Dans quelques années, les pirates auront peut-être la vie plus dure, car ils auront de plus en plus en mal à trouver des vulnérabilités dans les logiciels. Pourquoi? Parce que les systèmes auront peut-être la capacité de trouver eux-même leurs failles et, surtout, de les corriger. Comme le ferait n’importe quel « hacker whitehat ». C’est en tous les cas ce que souhaite la Darpa, la célèbre agence de recherche et développement de l’armée américaine. Et pour y arriver, elle investit plusieurs millions de dollars dans un concours baptisé « Cyber Grand Challenge » (CGC) qui vise à récompenser le meilleur « robot-hacker ».
Plus d’une centaine d’équipes de chercheurs réparties dans le monde entier se sont mises sur les rangs pour créer une telle machine, lorsque le programme CGC a été lancé en juin 2014. A l’occasion de la conférence DEF CON 23, qui vient de se dérouler à Las Vegas, la Darpa a présenté les sept équipes finalistes de cet évènement hors du commun. On notera au passage qu’elles sont toutes américaines. Dans exactement un an, chacune reviendra à Las Vegas pour la prochaine DEF CON, installera son supercalculateur et le lancera contre les machines des six autres compétiteur dans le cadre d’un « Capture The Flag » (CTF), c’est-à-dire un combat de hacking.

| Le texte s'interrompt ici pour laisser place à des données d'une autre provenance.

import Literature.Barriers.ValiantsHypothesis.BIJL18MatrixCompletion
import HarnessLib

/-!
# Bläser–Ikenmeyer–Jindal–Lysikov 2018, App. B — discharge of the example separating the two
border completion ranks

Sibling proof file of `BIJL18MatrixCompletion.lean` (val-lit t23). Proves the named fact
`BIJL2018_appB_example K`: for `A₀ = I₃`, `A₁ = E₃₁`, `A₂ = E₃₂` (the matrix
`[[1,0,0],[0,1,0],[x,y,1]]`) the weak border completion rank (only `A₀` approximated) is `2` while
`\underline{CR}(A₀, A₁, A₂) = 1` [BlaserIkenmeyerJindalLysikov2018, App. B, ECCC pp.26–27].
The printed argument is followed: "the upper-left `2 × 2`-minor of any close-enough
approximation to this matrix will be nonzero" (`≥ 2`), "we can however bring down the rank to `2`
by substituting `y ↦ 1/ε`" (`≤ 2`, with `Ã₀ = I₃ + εE₂₃`), and the explicit approximations
`Ã₁ = εE₁₁ + E₃₁`, `Ã₂ = εE₂₂ + E₃₂`, `λ = (−1/ε, −1/ε)` giving the rank-one matrix
`[[0,0,0],[0,0,0],[−1/ε,−1/ε,1]]` (`≤ 1`); `≥ 1` because `Ã₀ = I₃ + O(ε)` is invertible over
`K(ε)` while `λ₁Ã₁ + λ₂Ã₂` has rank `≤ 2`. Also proved here: closure of `a + O(ε)`
(`IsApproxOf`) under `+`, `·`, `−`. Theorem-only file. HONEST FRAMING: typed literature;
`VP ≠ VNP` is NOT proved.
-/

noncomputable section

namespace Literature.Barriers.ValiantsHypothesis

universe u

variable {K : Type u} [Field K]

/-! ### Closure properties of `f = a + O(ε)` -/

section Approx

/-- `0 = 0 + O(ε)`. [cite: BlaserIkenmeyerJindalLysikov2018, Def. 9] -/
theorem isApproxOf_zero : IsApproxOf (0 : K) 0 := by
  simpa using isApproxOf_C (0 : K)

/-- `1 = 1 + O(ε)`. [cite: BlaserIkenmeyerJindalLysikov2018, Def. 9] -/
theorem isApproxOf_one : IsApproxOf (1 : K) 1 := by
  simpa using isApproxOf_C (1 : K)

/-- `ε = 0 + O(ε)`. [cite: BlaserIkenmeyerJindalLysikov2018, Def. 9] -/
theorem isApproxOf_X : IsApproxOf (0 : K) RatFunc.X :=
  ⟨by rw [RatFunc.denom_X, Polynomial.eval_one]; exact one_ne_zero, RatFunc.eval_X _ _⟩

/-- A divisor of a polynomial not vanishing at `0` does not vanish at `0`. [folklore] -/
private theorem eval_ne_zero_of_dvd {p q : Polynomial K} (hpq : p ∣ q) (hq : q.eval 0 ≠ 0) :
    p.eval 0 ≠ 0 := by
  obtain ⟨r, rfl⟩ := hpq
  rw [Polynomial.eval_mul] at hq
  exact left_ne_zero_of_mul hq

/-- `(a + O(ε)) + (b + O(ε)) = (a + b) + O(ε)`. [cite: BlaserIkenmeyerJindalLysikov2018, Def. 9] -/
theorem IsApproxOf.add {a b : K} {f g : RatFunc K} (hf : IsApproxOf a f) (hg : IsApproxOf b g) :
    IsApproxOf (a + b) (f + g) := by
  refine ⟨eval_ne_zero_of_dvd (RatFunc.denom_add_dvd f g) ?_, ?_⟩
  · rw [Polynomial.eval_mul]; exact mul_ne_zero hf.1 hg.1
  · rw [RatFunc.eval_add _ _ hf.1 hg.1, hf.2, hg.2]

/-- `(a + O(ε)) · (b + O(ε)) = ab + O(ε)`. [cite: BlaserIkenmeyerJindalLysikov2018, Def. 9] -/
theorem IsApproxOf.mul {a b : K} {f g : RatFunc K} (hf : IsApproxOf a f) (hg : IsApproxOf b g) :
    IsApproxOf (a * b) (f * g) := by
  refine ⟨eval_ne_zero_of_dvd (RatFunc.denom_mul_dvd f g) ?_, ?_⟩
  · rw [Polynomial.eval_mul]; exact mul_ne_zero hf.1 hg.1
  · rw [RatFunc.eval_mul _ _ hf.1 hg.1, hf.2, hg.2]

/-- `-(a + O(ε)) = -a + O(ε)`. [cite: BlaserIkenmeyerJindalLysikov2018, Def. 9] -/
theorem IsApproxOf.neg {a : K} {f : RatFunc K} (hf : IsApproxOf a f) : IsApproxOf (-a) (-f) := by
  have h := (isApproxOf_C (-1 : K)).mul hf
  rwa [map_neg, map_one, neg_one_mul, neg_one_mul] at h

/-- `(a + O(ε)) - (b + O(ε)) = (a - b) + O(ε)`. [cite: BlaserIkenmeyerJindalLysikov2018, Def. 9] -/
theorem IsApproxOf.sub {a b : K} {f g : RatFunc K} (hf : IsApproxOf a f) (hg : IsApproxOf b g) :
    IsApproxOf (a - b) (f - g) := by
  rw [sub_eq_add_neg, sub_eq_add_neg]
  exact hf.add hg.neg

/-- An approximation of a non-zero constant is non-zero. [cite: BlaserIkenmeyerJindalLysikov2018, Def. 9] -/
theorem IsApproxOf.ne_zero {a : K} {f : RatFunc K} (hf : IsApproxOf a f) (ha : a ≠ 0) : f ≠ 0 := by
  rintro rfl
  exact ha (by rw [← hf.2, RatFunc.eval_zero])

end Approx

/-! ### Small rank lemmas -/

section RankAux

variable {L : Type*} [Field L]

/-- Subadditivity of the rank (cf. `Literature.Computability.AlgebraicComplexity.rank_sum_le`,
not imported). [folklore] -/
private theorem rank_add_le_aux {m n : Type*} [Fintype m] [Fintype n] (A B : Matrix m n L) :
    (A + B).rank ≤ A.rank + B.rank := by
  classical
  unfold Matrix.rank
  rw [Matrix.mulVecLin_add]
  calc Module.finrank L (LinearMap.range (A.mulVecLin + B.mulVecLin))
      ≤ Module.finrank L ↥(LinearMap.range A.mulVecLin ⊔ LinearMap.range B.mulVecLin) := by
        apply Submodule.finrank_mono
        rintro _ ⟨v, rfl⟩
        exact Submodule.add_mem_sup ⟨v, rfl⟩ ⟨v, rfl⟩
    _ ≤ _ := Submodule.finrank_add_le_finrank_add_finrank _ _

/-- Scaling does not raise the rank. [folklore] -/
private theorem rank_smul_le_aux {m n : Type*} [Fintype m] [Fintype n] [DecidableEq m] (c : L)
    (A : Matrix m n L) : (c • A).rank ≤ A.rank := by
  have : c • A = (c • (1 : Matrix m m L)) * A := by rw [Matrix.smul_mul, Matrix.one_mul]
  rw [this]
  exact Matrix.rank_mul_le_right _ _

/-- A matrix with a non-zero entry has rank `≥ 1`. [folklore] -/
private theorem one_le_rank_of_apply_ne_zero {m n : Type*} [Fintype m] [Fintype n] (A : Matrix m n L)
    (i : m) (j : n) (h : A i j ≠ 0) : 1 ≤ A.rank := by
  have hu : IsUnit (A.submatrix ![i] ![j]) := by
    rw [Matrix.isUnit_iff_isUnit_det, Matrix.det_fin_one]
    exact isUnit_iff_ne_zero.mpr (by simpa using h)
  calc 1 = (A.submatrix ![i] ![j]).rank := by rw [Matrix.rank_of_isUnit _ hu]; simp
    _ ≤ A.rank := Matrix.rank_submatrix_le _ _ _

end RankAux

/-! ### App. B: the weak border completion rank of the example is `2` -/

section AppendixB

/-- The slices `A₁ = E₃₁`, `A₂ = E₃₂` are rank-one matrices `e₃ · e_kᵀ`.
[cite: BlaserIkenmeyerJindalLysikov2018, App. B] locator: ECCC p.26 -/
theorem appBSlices_eq_vecMulVec (k : Fin 2) :
    appBSlices K k = Matrix.vecMulVec (fun i : Fin 3 => if i = 2 then (1 : K) else 0)
      (fun j : Fin 3 => if j.1 = k.1 then 1 else 0) := by
  ext i j
  simp only [appBSlices, Matrix.of_apply, Matrix.vecMulVec_apply, ite_zero_mul_ite_zero, mul_one]

/-- `rk A_k = 1 ≥`: the slices have rank at most one … [cite: BlaserIkenmeyerJindalLysikov2018, App. B] -/
theorem rank_appBSlices_le_one (k : Fin 2) : (appBSlices K k).rank ≤ 1 := by
  rw [appBSlices_eq_vecMulVec]
  exact Matrix.rank_vecMulVec_le _ _

/-- … and at least one. [cite: BlaserIkenmeyerJindalLysikov2018, App. B] -/
theorem one_le_rank_appBSlices (k : Fin 2) : 1 ≤ (appBSlices K k).rank :=
  one_le_rank_of_apply_ne_zero (appBSlices K k) 2 ⟨k.1, by omega⟩ (by simp [appBSlices])

/-- "We can however bring down the rank to `2` by substituting `y ↦ 1/ε`": with
`Ã₀ = I₃ + εE₂₃ = I₃ + O(ε)` and `λ = (0, 1/ε)`, the matrix `Ã₀ + λ₁A₁ + λ₂A₂ =
[[1,0,0],[0,1,ε],[0,1/ε,1]]` has rank `≤ 2` (its last two rows are proportional).
[cite: BlaserIkenmeyerJindalLysikov2018, App. B] locator: ECCC p.26 -/
theorem appB_weak_witness :
    IsMatrixApproxOf (1 : Matrix (Fin 3) (Fin 3) K) !![1, 0, 0; 0, 1, RatFunc.X; 0, 0, 1] ∧
      (pencilEval !![1, 0, 0; 0, 1, RatFunc.X; 0, 0, 1] (fun k => (appBSlices K k).map RatFunc.C)
        ![0, RatFunc.X⁻¹]).rank ≤ 2 := by
  constructor
  · intro i j
    fin_cases i <;> fin_cases j <;> simp [isApproxOf_one, isApproxOf_zero, isApproxOf_X]
  · have hM : pencilEval !![1, 0, 0; 0, 1, RatFunc.X; 0, 0, 1]
        (fun k => (appBSlices K k).map RatFunc.C) ![0, RatFunc.X⁻¹] =
        !![1, 0; 0, RatFunc.X; 0, 1] * !![1, 0, 0; 0, RatFunc.X⁻¹, 1] := by
      ext i j
      fin_cases i <;> fin_cases j <;>
        simp [pencilEval, appBSlices, Fin.sum_univ_two, Matrix.mul_apply, RatFunc.X_ne_zero]
    rw [hM]
    exact (Matrix.rank_mul_le_left _ _).trans ((Matrix.rank_le_card_width _).trans (by simp))

/-- **App. B, first half: the weak border completion rank of `(I₃, E₃₁, E₃₂)` is `2`.** "No
matter how we substitute the variables, the upper-left `2 × 2`-minor of any close-enough
approximation to this matrix will be nonzero." [cite: BlaserIkenmeyerJindalLysikov2018, App. B]
locator: ECCC p.26 -/
theorem weakBorderCompletionRank_appB :
    weakBorderCompletionRank (1 : Matrix (Fin 3) (Fin 3) K) (appBSlices K) = 2 := by
  obtain ⟨happ, hrk⟩ := appB_weak_witness (K := K)
  have hmem : (2 : ℕ) ∈ {r | ∃ (B₀ : Matrix (Fin 3) (Fin 3) (RatFunc K)) (c : Fin 2 → RatFunc K),
      IsMatrixApproxOf 1 B₀ ∧
        (pencilEval B₀ (fun k => (appBSlices K k).map RatFunc.C) c).rank ≤ r} :=
    ⟨_, _, happ, hrk⟩
  unfold weakBorderCompletionRank
  apply le_antisymm (Nat.sInf_le hmem)
  apply le_csInf ⟨2, hmem⟩
  rintro r ⟨B₀, c, hB, hr⟩
  have hsub : (pencilEval B₀ (fun k => (appBSlices K k).map RatFunc.C) c).submatrix ![0, 1] ![0, 1] =
      B₀.submatrix ![0, 1] ![0, 1] := by
    ext i j
    fin_cases i <;> fin_cases j <;> simp [pencilEval, appBSlices]
  have hdet : IsApproxOf (1 : K) (B₀.submatrix ![0, 1] ![0, 1]).det := by
    have h := ((hB 0 0).mul (hB 1 1)).sub ((hB 0 1).mul (hB 1 0))
    rw [Matrix.det_fin_two]
    simpa using h
  have hunit : IsUnit ((pencilEval B₀ (fun k => (appBSlices K k).map RatFunc.C) c).submatrix
      ![0, 1] ![0, 1]) := by
    rw [Matrix.isUnit_iff_isUnit_det, hsub]
    exact isUnit_iff_ne_zero.mpr (hdet.ne_zero one_ne_zero)
  calc 2 = ((pencilEval B₀ (fun k => (appBSlices K k).map RatFunc.C) c).submatrix
        ![0, 1] ![0, 1]).rank := by rw [Matrix.rank_of_isUnit _ hunit]; simp
    _ ≤ (pencilEval B₀ (fun k => (appBSlices K k).map RatFunc.C) c).rank :=
        Matrix.rank_submatrix_le _ _ _
    _ ≤ r := hr

/-! ### App. B: the border completion rank of the example is `1` -/

/-- "If we work with approximations to `A₁` and `A₂`, we can bring down the border completion
rank down to one": `Ã₀ = I₃`, `Ã₁ = εE₁₁ + E₃₁`, `Ã₂ = εE₂₂ + E₃₂` (rank one each),
`λ = (−1/ε, −1/ε)`, and `Ã₀ + λ₁Ã₁ + λ₂Ã₂ = [[0,0,0],[0,0,0],[−1/ε,−1/ε,1]]` has rank `1`.
[cite: BlaserIkenmeyerJindalLysikov2018, App. B] locator: ECCC p.27 -/
theorem appB_border_witness :
    IsBorderWitness (1 : Matrix (Fin 3) (Fin 3) K) (appBSlices K) 1
      ((1 : Matrix (Fin 3) (Fin 3) K).map RatFunc.C)
      ![!![RatFunc.X, 0, 0; 0, 0, 0; 1, 0, 0], !![0, 0, 0; 0, RatFunc.X, 0; 0, 1, 0]]
      ![-RatFunc.X⁻¹, -RatFunc.X⁻¹] := by
  refine ⟨isMatrixApproxOf_map_C 1, ?_, ?_, ?_, ?_⟩
  · intro k i j
    fin_cases k <;> fin_cases i <;> fin_cases j <;>
      simp [appBSlices, isApproxOf_one, isApproxOf_zero, isApproxOf_X]
  · rw [Matrix.rank_one]
    exact Matrix.rank_le_card_width _
  · intro k
    refine le_trans ?_ (one_le_rank_appBSlices k)
    fin_cases k
    · have h : !![RatFunc.X, 0, 0; 0, 0, 0; 1, 0, 0] =
          Matrix.vecMulVec ![RatFunc.X, 0, 1] ![(1 : RatFunc K), 0, 0] := by
        ext i j; fin_cases i <;> fin_cases j <;> simp [Matrix.vecMulVec_apply]
      simp only [Fin.zero_eta, Matrix.cons_val_zero]
      rw [h]
      exact Matrix.rank_vecMulVec_le _ _
    · have h : !![0, 0, 0; 0, RatFunc.X, 0; 0, 1, 0] =
          Matrix.vecMulVec ![0, RatFunc.X, 1] ![(0 : RatFunc K), 1, 0] := by
        ext i j; fin_cases i <;> fin_cases j <;> simp [Matrix.vecMulVec_apply]
      simp only [Fin.mk_one, Matrix.cons_val_one, Matrix.cons_val_zero]
      rw [h]
      exact Matrix.rank_vecMulVec_le _ _
  · have hM : pencilEval ((1 : Matrix (Fin 3) (Fin 3) K).map RatFunc.C)
        ![!![RatFunc.X, 0, 0; 0, 0, 0; 1, 0, 0], !![0, 0, 0; 0, RatFunc.X, 0; 0, 1, 0]]
        ![-RatFunc.X⁻¹, -RatFunc.X⁻¹] =
        Matrix.vecMulVec ![(0 : RatFunc K), 0, 1] ![-RatFunc.X⁻¹, -RatFunc.X⁻¹, 1] := by
      ext i j
      fin_cases i <;> fin_cases j <;>
        simp [pencilEval, Fin.sum_univ_two, Matrix.vecMulVec_apply, RatFunc.X_ne_zero]
    rw [hM]
    exact Matrix.rank_vecMulVec_le _ _

/-- **App. B, second half: `\underline{CR}(I₃, E₃₁, E₃₂) = 1`.** (Upper bound: the witness
above; lower bound: `Ã₀ = I₃ + O(ε)` is invertible over `K(ε)`, while `λ₁Ã₁ + λ₂Ã₂` has rank
`≤ rk A₁ + rk A₂ = 2`.) [cite: BlaserIkenmeyerJindalLysikov2018, App. B] locator: ECCC p.27 -/
theorem borderCompletionRank_appB :
    borderCompletionRank (1 : Matrix (Fin 3) (Fin 3) K) (appBSlices K) = 1 := by
  apply le_antisymm (borderCompletionRank_le_of_isBorderWitness appB_border_witness)
  have hmem : (1 : ℕ) ∈ {r | ∃ (B₀ : Matrix (Fin 3) (Fin 3) (RatFunc K))
      (B : Fin 2 → Matrix (Fin 3) (Fin 3) (RatFunc K)) (c : Fin 2 → RatFunc K),
      IsBorderWitness 1 (appBSlices K) r B₀ B c} :=
    ⟨_, _, _, appB_border_witness⟩
  unfold borderCompletionRank
  apply le_csInf ⟨1, hmem⟩
  rintro r ⟨B₀, B, c, hB₀, -, -, hBk, hr⟩
  have hdet : IsApproxOf (1 : K) B₀.det := by
    have h := fun i j => hB₀ i j
    have big := ((((((h 0 0).mul (h 1 1)).mul (h 2 2)).sub (((h 0 0).mul (h 1 2)).mul (h 2 1))).sub
      (((h 0 1).mul (h 1 0)).mul (h 2 2))).add (((h 0 1).mul (h 1 2)).mul (h 2 0))).add
      (((h 0 2).mul (h 1 0)).mul (h 2 1))
    have big' := big.sub (((h 0 2).mul (h 1 1)).mul (h 2 0))
    rw [Matrix.det_fin_three]
    simpa [Matrix.one_apply] using big'
  have h3 : B₀.rank = 3 := by
    rw [Matrix.rank_of_isUnit _ ((Matrix.isUnit_iff_isUnit_det _).mpr
      (isUnit_iff_ne_zero.mpr (hdet.ne_zero one_ne_zero)))]
    simp
  have hk : ∀ k, ((-c k) • B k).rank ≤ 1 := fun k =>
    (rank_smul_le_aux _ _).trans ((hBk k).trans (rank_appBSlices_le_one k))
  have hsum : (∑ k, (-c k) • B k).rank ≤ 2 := by
    rw [Fin.sum_univ_two]
    exact (rank_add_le_aux _ _).trans (Nat.add_le_add (hk 0) (hk 1))
  have heq : pencilEval B₀ B c + ∑ k, (-c k) • B k = B₀ := by
    rw [pencilEval, add_assoc, ← Finset.sum_add_distrib]
    simp [neg_smul]
  have hle : B₀.rank ≤ (pencilEval B₀ B c).rank + (∑ k, (-c k) • B k).rank := by
    conv_lhs => rw [← heq]
    exact rank_add_le_aux _ _
  omega

variable (K) in
/-- **BIJL App. B holds** (discharge of `BIJL2018_appB_example`): the two border completion ranks
differ on `(I₃, E₃₁, E₃₂)`. [cite: BlaserIkenmeyerJindalLysikov2018, App. B] locator: ECCC pp.26–27 -/
theorem BIJL2018_appB_example_holds : BIJL2018_appB_example K :=
  ⟨weakBorderCompletionRank_appB, borderCompletionRank_appB⟩

end AppendixB

end Literature.Barriers.ValiantsHypothesis

end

Les CTF existent depuis longtemps et sont organisés à l’occasion de chaque manifestation de hackers. Mais jamais un tel jeu n’a été organisé avec des machines comme participants. Et pour cause: hacker des programmes est une tâche extrêmement complexe. Il y a quelques années, personne n’aurait seulement imaginé qu’une machine pourrait la réaliser.
Mais Michael Walker, ancien hacker et responsable du programme CGC au sein de la Darpa, y croit dur comme fer. Lors de sa présentation à DEF CON 23, il n’hésite pas à faire l’analogie avec d’autres jeux où, contre toute attente, les ordinateurs sont passés maîtres: les échecs, le go, le poker, le jeopardy… Mais comparé à une partie d’échecs, un CTF est beaucoup plus complexe. L’espace de jeu n’est pas limité à 64 cases, il est quasiment infini. Les joueurs sont confrontés à de multiples stratégies adverses, à des situations inédites, à des logiciels qu’ils doivent décortiquer par rétro-ingénierie alors qu’ils ne les ont jamais vus avant. C’est là que réside la principale difficulté pour les chercheurs: il faut réussir à saisir la logique de ce travail d’orfèvre et la synthétiser dans un programme. Une quête un peu folle que la Darpa revendique haut et fort. « Notre but est d’inventer une technologie du futur, une technologie qui soit réellement capable de réagir à des nouvelles menaces informatiques en temps réel », souligne Michael Walker.
La tâche est énorme, mais ne semble d’ores-et-déjà pas impossible. Pour se qualifier, les sept équipes de chercheurs ont toutes dû présenter un prototype logiciel capable de détecter des failles dans un certains nombre de binaires et de les corriger. A l’occasion de DEF CON, Michael Walker a fait une démonstration : au travers d’un logiciel de visualisation, il a montré le déroulement d’un programme bogué, puis du même programme après avoir été automatiquement patché.
Le Cyber Grand Challenge marque-t-il la fin des hackers et le début d’une ère sans failles logicielles? Giovanni Vigna réfute cette affirmation. Professeur d’informatique à l’université de Santa Barbara et habitué des CTF de DEF CON, il dirige l’une des sept équipes finalistes (Shellphish) du CGC « On ne pourra jamais créer un logiciel capable d’analyser n’importe quel logiciel. Cela découle du problème de l’arrêt, qui a été mathématiquement prouvé. L’idée, avec le CGC, c’est de créer des algorithmes capables de réaliser dans un certain contexte des analyses de code statiques et dynamiques, de détecter les éventuelles erreurs d’exécution, de les reproduire et de les patcher. C’est déjà un bon début », explique-t-il.
L’homme se montre satisfait et il a de quoi l’être. En se qualifiant pour la phase finale, son équipe a empoché une première récompense de 750.000 dollars. Dans un an, si leur robot-hacker gagne la compétition, elle repartira avec 2 millions de dollars, ce qui lui permettra de continuer les recherches dans ce domaine.